For the federal government to encourage states to expand coverage significantly without adversely affecting current beneficiaries, the federal government could instead provide states additional federal financial resources and incentives. For example, bipartisan legislation recently introduced in Congress, the FamilyCare Act of 2001, would provide additional federal funds to states, at the enhanced SCHIP matching rate, for extending Medicaid and SCHIP coverage to parents of children enrolled in these programs.(3) Such a proposal would not only substantially reduce the number of uninsured working parents in the United States but also would have the additional beneficial effect of facilitating the enrollment of low-income children who are eligible but not yet participating in Medicaid and SCHIP. Research shows that the participation rates of eligible children increase when a state expands coverage to the parents of these children. Congress has set aside $28 billion in this year's budget resolution to expand health coverage to the uninsured; the FamilyCare Act could serve as the basis of legislation using these new federal resources.

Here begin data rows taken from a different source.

import Summits.ABC.IUTFork.Joshi.ATS2TestInterface
import Summits.ABC.IUTFork.Joshi.LogLinkColumn
import Summits.ABC.IUTFork.Joshi.PrimitiveAnsatz
import HarnessLib

/-!
# Joshi [J-II] §11 / [J-IIp] §10 log-links vs OUR (Ind3), TEST: the log-Kummer shift RESCALES (Thm. 10.20.1 (3)), the typed (Ind3) is
# region-invisible under Thm. 3.11 (ii)(b) — so dictionary row D-07 cannot be a size-faithful REGION binding

Record file of the abc-iut cell, branch E (rung LADDER-ABC:A2.E; seat abc-iut-E-t2 — the (Ind3) row of this seat's brief «map the
log-link / comparison objects of [J-II] to the (Ind1)(Ind2)(Ind3)-typed interface»; a `Joshi/Test*` file, E-PLAN R14: OUR side imported BY
NAME through `Joshi/ATS2TestInterface`). TAKES NO SIDE on [IUTchIII] Cor. 3.12, on Joshi's claims (arXiv:2111.04890 [J-II] §11 Thm.
`th:log-link` / Cor. `cor:log-link-in-arithmetic`, chunk p0016 l. 50–59; arXiv:2303.01662v3 [J-IIp] §10, Thm. 10.20.1, Rmk. 10.20.3–10.20.5, pp.
35–37; unrefereed, bibs `Joshi2021ATS2` / `Joshi2023ATS2Local`) or on Mochizuki's report on them; typed ≠ proved ≠ endorsed.

THE TWO TYPED FACTS, SIDE BY SIDE (both kernel; neither adjudicates the other):
* JOSHI SIDE (abc-iut-E-t3's `Joshi/LogLinkColumn`, DERIVED from [FF18, Prop. 2.2.17]): along the Frobenius column `y_n = φⁿ(y_a)` of an
  Ansatz point — consecutive members being log-linked ([J-IIp] Thm. 10.9.1 / Cor. 10.19.1 = [J-II] Thm. 11.1 / Cor. 11.2) — the valuation
  of `p` GROWS: `scale(y_n) = pⁿ·scale(y_a)` (`PeriodRingDatum.scale_column_pt`, Thm. 10.20.1 (3) «`|p|_{K_{y_{n−1}}} = |p|_{K_{y_n}}^{1/p}`»,
  (5) «the valuations of `p`, and hence of the Tate parameters … grow along the fiber»); so the Teichmüller lifts of the theta value `ξ`
  at `y_0, y_1, …` have pairwise DISTINCT sizes (`ColumnLifts.norm_teich_x`, `norm_teich_x_injective`).
* OUR SIDE ([IUTchIII] Thm. 3.11 (ii) as typed by abc-iut-c312-1, `Thm311.Column`): (Ind3) is the variation of the Kummer isomorphisms
  in the column index `m`, and (ii)(b) `KummerB` («isomorphisms of splitting monoids … for every `m`»; mutual compatibility p. 156: «the
  only portions … possibly related to one another via the log-links consist of roots of unity») makes the Kummer image `frobΨ m` of the
  Θ-splitting monoid THE SAME for every `m`: the (Ind3)-family of Θ-regions `ρ (frobΨ m)` is CONSTANT (`frobΨ_region_eq`).
CONSEQUENCE (`not_columnSide_of_sizeInjective`): dictionary row D-07 («log-link / log-Kummer shift (Joshi's Ind3) ↦ `Thm311.Column`,
`frobΨ m`», E-PLAN §3) CANNOT be read as a size-faithful REGION binding — «the `ρ`-region of the column-`(m₀+n)` Kummer image is the region
of the lift of `ξ` at the `n`-th log-link step» (`ColumnSide`) together with a binding `reg` injective on sizes contradicts `KummerB`:
OUR typed (Ind3) carries no valuation growth, Joshi's log-Kummer shift does ([J-IIp] Rmk. 10.20.3 (2) «log-Kummer indeterminacy»). This is
the (Ind3)-analogue of E-cx's X-06 (`JInd2InIsm` vs rescaling) and of this seat's `QSide` location; it LOCATES where the two constructions'
"Ind3" differ, nothing more. Satisfiable side: with `reg` constant (size-blind) `ColumnSide` holds trivially (`columnSide_of_const`) — the
obstruction is exactly size-faithfulness. [claim: Joshi2023ATS2Local, status: disputed] [claim: Joshi2021ATS2, status: disputed]
[claim: Mochizuki2012, status: disputed]
-/

noncomputable section

open Set

namespace Summit.ABC.IUTFork.Joshi.ATS2

open Thm311 Cor312 Cor312Vol

variable {F B E0 : Type} [Field F] [CommRing B] [Field E0] {Y : Type} {K : Y → Type} [∀ y, Field (K y)] {G : Type}

/-! ## 1. Joshi side: lifts of the theta value along the Frobenius column have strictly growing sizes -/

/-- **Teichmüller lifts of `ξ` along the Frobenius column** `y_n = φⁿ(y_a)` of an Ansatz point ([J-IIp] §10.13 p. 33 l. 1–10, Thm.
10.20.1; [J-II] §11): an Ansatz parameter `a` and, for every `n`, a lift `x_n` with `η_{K_{y_n}}([x_n]) = ι(ξ)` (they exist:
`ColumnLifts.exists_of_mem`, E-t3's `exists_lift_xi`). DATA over abc-iut-E-t3's `PrototypeDatum`. [claim: Joshi2023ATS2Local, status: disputed] -/
structure ColumnLifts (Pd : PrototypeDatum F B E0 Y K G) where
  /-- the Ansatz parameter `a ∈ 𝔪_F ∖ {0}` -/
  a : F
  /-- membership -/
  a_mem : a ∈ Pd.AnsatzParam
  /-- the representatives `x_n` -/
  x : ℕ → F
  /-- `η_{K_{φⁿ(y_a)}}([x_n]) = ι(ξ)` -/
  lifts : ∀ n, Pd.eta (Pd.column (Pd.pt a) n) (Pd.teich (x n)) = Pd.emb _ Pd.xi

namespace ColumnLifts

variable {Pd : PrototypeDatum F B E0 Y K G}

/-- Column lifts exist along the column of every Ansatz parameter. [folklore] -/
theorem exists_of_mem {a : F} (ha : a ∈ Pd.AnsatzParam) : ∃ C : ColumnLifts Pd, C.a = a := by
  choose x hx using fun n => Pd.exists_lift_xi (Pd.column (Pd.pt a) n)
  exact ⟨⟨a, ha, x, hx⟩, rfl⟩

variable (C : ColumnLifts Pd)

/-- **The size of the `n`-th column lift**: `|[x_n]|_ρ = |ξ|_0^{pⁿ·s}`, `s = scale(y_a)` ([J-IIp] Thm. 10.20.1 (3)(5) via E-t3's
`norm_teich_lift` + `scale_column_pt`). DERIVED. [claim: Joshi2023ATS2Local, status: disputed] -/
theorem norm_teich_x {ρ : ℝ} (hρ : 0 < ρ) (hρ1 : ρ ≤ 1) (n : ℕ) :
    Pd.norm ρ (Pd.teich (C.x n)) = Pd.abs0 Pd.xi ^ (((Pd.p ^ n : ℕ) : ℝ) * Pd.scale (Pd.pt C.a)) := by
  rw [Pd.norm_teich_lift hρ hρ1 (C.lifts n), Pd.scale_column_pt C.a_mem.1 C.a_mem.2 n]

/-- **The sizes along the column are pairwise distinct** (`p ≥ 2`, `s > 0`, `0 < |ξ|_0 < 1`): the log-Kummer shift RESCALES.
DERIVED. [claim: Joshi2023ATS2Local, status: disputed] -/
theorem norm_teich_x_injective {ρ : ℝ} (hρ : 0 < ρ) (hρ1 : ρ ≤ 1) {n n' : ℕ}
    (h : Pd.norm ρ (Pd.teich (C.x n)) = Pd.norm ρ (Pd.teich (C.x n'))) : n = n' := by
  rw [C.norm_teich_x hρ hρ1, C.norm_teich_x hρ hρ1] at h
  have hs := Pd.scale_pos (Pd.pt C.a)
  have hexp : ((Pd.p ^ n : ℕ) : ℝ) * Pd.scale (Pd.pt C.a) = ((Pd.p ^ n' : ℕ) : ℝ) * Pd.scale (Pd.pt C.a) :=
    le_antisymm
      ((Real.rpow_le_rpow_left_iff_of_base_lt_one Pd.abs0_xi_pos Pd.abs0_xi_lt_one).1 h.symm.le)
      ((Real.rpow_le_rpow_left_iff_of_base_lt_one Pd.abs0_xi_pos Pd.abs0_xi_lt_one).1 h.le)
  have hpow : ((Pd.p ^ n : ℕ) : ℝ) = ((Pd.p ^ n' : ℕ) : ℝ) := mul_right_cancel₀ hs.ne' hexp
  have hnat : Pd.p ^ n = Pd.p ^ n' := by exact_mod_cast hpow
  exact Nat.pow_right_injective Pd.p_prime.two_le hnat

/-- In particular the lifts at `y_a` and at `φ(y_a)` have different sizes. [folklore] -/
theorem norm_teich_x_zero_ne_one {ρ : ℝ} (hρ : 0 < ρ) (hρ1 : ρ ≤ 1) :
    Pd.norm ρ (Pd.teich (C.x 0)) ≠ Pd.norm ρ (Pd.teich (C.x 1)) := fun h =>
  absurd (C.norm_teich_x_injective hρ hρ1 h) Nat.zero_ne_one

end ColumnLifts

/-! ## 2. Our side: under Thm. 3.11 (ii)(b) the (Ind3)-family of Θ-regions is constant -/

variable {T : ThetaIndex} (S : LatticeSituation T) (P : Cor312.Setting S.toSituation)
  (ρ : (∀ v : T.V, v ∈ T.Vbad → Set (S.L.StarPacket v)) → ∀ (j : T.Label) (vQ : T.VQ), Set (S.L.Packet j vQ))

/-- **OUR (Ind3) is region-invisible under (ii)(b)**: `KummerB` («for every `m` the Kummer image of the Frobenius-like splitting monoid
IS the vertically coric one», abc-iut-c312-1's `Thm311.Column.KummerB`) makes the `ρ`-region of the column-`m` Kummer image independent
of `m`. Kernel bookkeeping. [claim: Mochizuki2012, status: disputed] -/
theorem frobΨ_region_eq (hKumB : (S.col P.n).KummerB (S.D P.n)) (m m' : ℤ) (j : T.Label) (vQ : T.VQ) :
    ρ ((S.col P.n).frobΨ m) j vQ = ρ ((S.col P.n).frobΨ m') j vQ := by
  have h : ∀ k : ℤ, (S.col P.n).frobΨ k = (S.D P.n).Ψ := fun k => funext fun v => funext fun hv => hKumB k v hv
  rw [h m, h m']

/-! ## 3. The D-07 region binding and its obstruction -/

/-- **`ColumnSide` — dictionary row D-07 read as a REGION binding** (E-PLAN §3 D-07 «log-link / log-Kummer shift (Joshi Ind3) ↦
`Thm311.Column`, `frobΨ m`, upper semi-compatibility»): for a binding `reg` of Joshi's container to our packets and a base column
position `m₀`, the `ρ`-region of the column-`(m₀ + n)` Kummer image of the Θ-splitting monoid is the region of the lift of `ξ` at the
`n`-th log-link step `φⁿ(y_a)`. CANDIDATE dictionary clause (OUR READING of the correspondence), named, never asserted.
[claim: Joshi2023ATS2Local, status: disputed] [claim: Mochizuki2012, status: disputed] -/
@[claim "Joshi2023ATS2Local" "disputed"]
def ColumnSide {Pd : PrototypeDatum F B E0 Y K G} (C : ColumnLifts Pd)
    (reg : ∀ (j : T.Label) (vQ : T.VQ), B → Set (S.L.Packet j vQ)) (m₀ : ℤ) : Prop :=
  ∀ (n : ℕ) (j : T.Label) (vQ : T.VQ), ρ ((S.col P.n).frobΨ (m₀ + n)) j vQ = reg j vQ (Pd.teich (C.x n))

/-- With a size-BLIND (constant) binding, `ColumnSide` holds as soon as the constant is the Θ-region — the clause is satisfiable;
the obstruction below is exactly size-faithfulness. [folklore] -/
theorem columnSide_of_const {Pd : PrototypeDatum F B E0 Y K G} (C : ColumnLifts Pd) (hKumB : (S.col P.n).KummerB (S.D P.n))
    (m₀ : ℤ) : ColumnSide S P ρ C (fun j vQ _ => ρ (S.D P.n).Ψ j vQ) m₀ := fun n j vQ => by
  have h : (S.col P.n).frobΨ (m₀ + n) = (S.D P.n).Ψ := funext fun v => funext fun hv => hKumB _ v hv
  rw [h]

/-- **The obstruction**: under Thm. 3.11 (ii)(b) `KummerB`, NO binding `reg` that is injective on sizes (`reg b = reg b′ ⇒ |b|_{ρ₀} =
|b′|_{ρ₀}` — every ball-reading) satisfies `ColumnSide`: our column-`m` regions coincide for all `m` (`frobΨ_region_eq`) while Joshi's
column lifts at `y_a` and `φ(y_a)` have different sizes (`norm_teich_x_zero_ne_one`, Thm. 10.20.1 (3)). So D-07 cannot transport the
valuation growth of Joshi's log-Kummer shift into OUR (Ind3). Located, not adjudicated. [claim: Joshi2023ATS2Local, status: disputed]
[claim: Mochizuki2012, status: disputed] -/
theorem not_columnSide_of_sizeInjective {Pd : PrototypeDatum F B E0 Y K G} (C : ColumnLifts Pd)
    (hKumB : (S.col P.n).KummerB (S.D P.n)) {ρ₀ : ℝ} (hρ : 0 < ρ₀) (hρ1 : ρ₀ ≤ 1)
    (reg : ∀ (j : T.Label) (vQ : T.VQ), B → Set (S.L.Packet j vQ))
    (hinj : ∀ (j : T.Label) (vQ : T.VQ) (b b' : B), reg j vQ b = reg j vQ b' → Pd.norm ρ₀ b = Pd.norm ρ₀ b') (m₀ : ℤ) :
    ¬ ColumnSide S P ρ C reg m₀ := by
  intro h
  obtain ⟨v, _⟩ := T.Vbad_nonempty
  have h0 := h 0 0 (T.over v)
  have h1 := h 1 0 (T.over v)
  have hreg : reg 0 (T.over v) (Pd.teich (C.x 0)) = reg 0 (T.over v) (Pd.teich (C.x 1)) := by
    rw [← h0, ← h1]
    exact frobΨ_region_eq S P ρ hKumB _ _ 0 (T.over v)
  exact C.norm_teich_x_zero_ne_one hρ hρ1 (hinj _ _ _ _ hreg)

/-- Over the typed Theorem 3.11 (`FullSituation.Statement` supplies `KummerB`): no size-injective D-07 region binding.
[claim: Mochizuki2012, status: disputed] -/
theorem not_columnSide_of_thm311 {F' : FullSituation T} (P : Cor312.Setting F'.toLatticeSituation.toSituation)
    (ρ : (∀ v : T.V, v ∈ T.Vbad → Set (F'.L.StarPacket v)) → ∀ (j : T.Label) (vQ : T.VQ), Set (F'.L.Packet j vQ))
    (hThm : F'.Statement) {Pd : PrototypeDatum F B E0 Y K G} (C : ColumnLifts Pd) {ρ₀ : ℝ} (hρ : 0 < ρ₀) (hρ1 : ρ₀ ≤ 1)
    (reg : ∀ (j : T.Label) (vQ : T.VQ), B → Set (F'.L.Packet j vQ))
    (hinj : ∀ (j : T.Label) (vQ : T.VQ) (b b' : B), reg j vQ b = reg j vQ b' → Pd.norm ρ₀ b = Pd.norm ρ₀ b') (m₀ : ℤ) :
    ¬ ColumnSide F'.toLatticeSituation P ρ C reg m₀ :=
  not_columnSide_of_sizeInjective F'.toLatticeSituation P ρ C (GluedMonoids.kummerB_of_statement F' hThm P.n) hρ hρ1 reg hinj m₀

end Summit.ABC.IUTFork.Joshi.ATS2

end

The Administration's Medicaid and SCHIP Waiver Policy

Under section 1115 of the Social Security Act, the federal government may permit states to establish comprehensive demonstration projects that waive federal Medicaid and SCHIP requirements related to benefit standards, beneficiary cost-sharing, and eligible populations.(4) The primary goal of the Administration's new policy is to use such waivers to increase the number of individuals with health insurance coverage. Specifically, the policy envisions waivers that use savings derived from additional Medicaid flexibility and a state's unspent SCHIP funds to expand coverage.

The greater state flexibility would be available with regard to "optional" Medicaid populations: individuals whom federal law allows but does not require states to cover and whom states have elected to cover.(5) States would be permitted to limit the range of Medicaid benefits for these optional groups to the benefits required under SCHIP and, in some cases, potentially to a lesser range of benefits than SCHIP generally provides. States also would be permitted to impose substantially greater cost-sharing on these beneficiaries; in many cases, there would be no limit on the level of cost-sharing a state could impose. Under current law, only nominal cost-sharing is permitted.

The resulting savings to states could be used, in combination with unspent SCHIP funds, to finance further coverage expansions under Medicaid and SCHIP, including the provision of health insurance to groups that may not otherwise be covered under those programs, such as adults without children. In addition, under the new policy, states could expand premium assistance programs, under which states pay the employee share for premiums of Medicaid and SCHIP beneficiaries who are enrolled in private employer-based coverage, instead of financing their care directly through Medicaid or SCHIP-funded programs.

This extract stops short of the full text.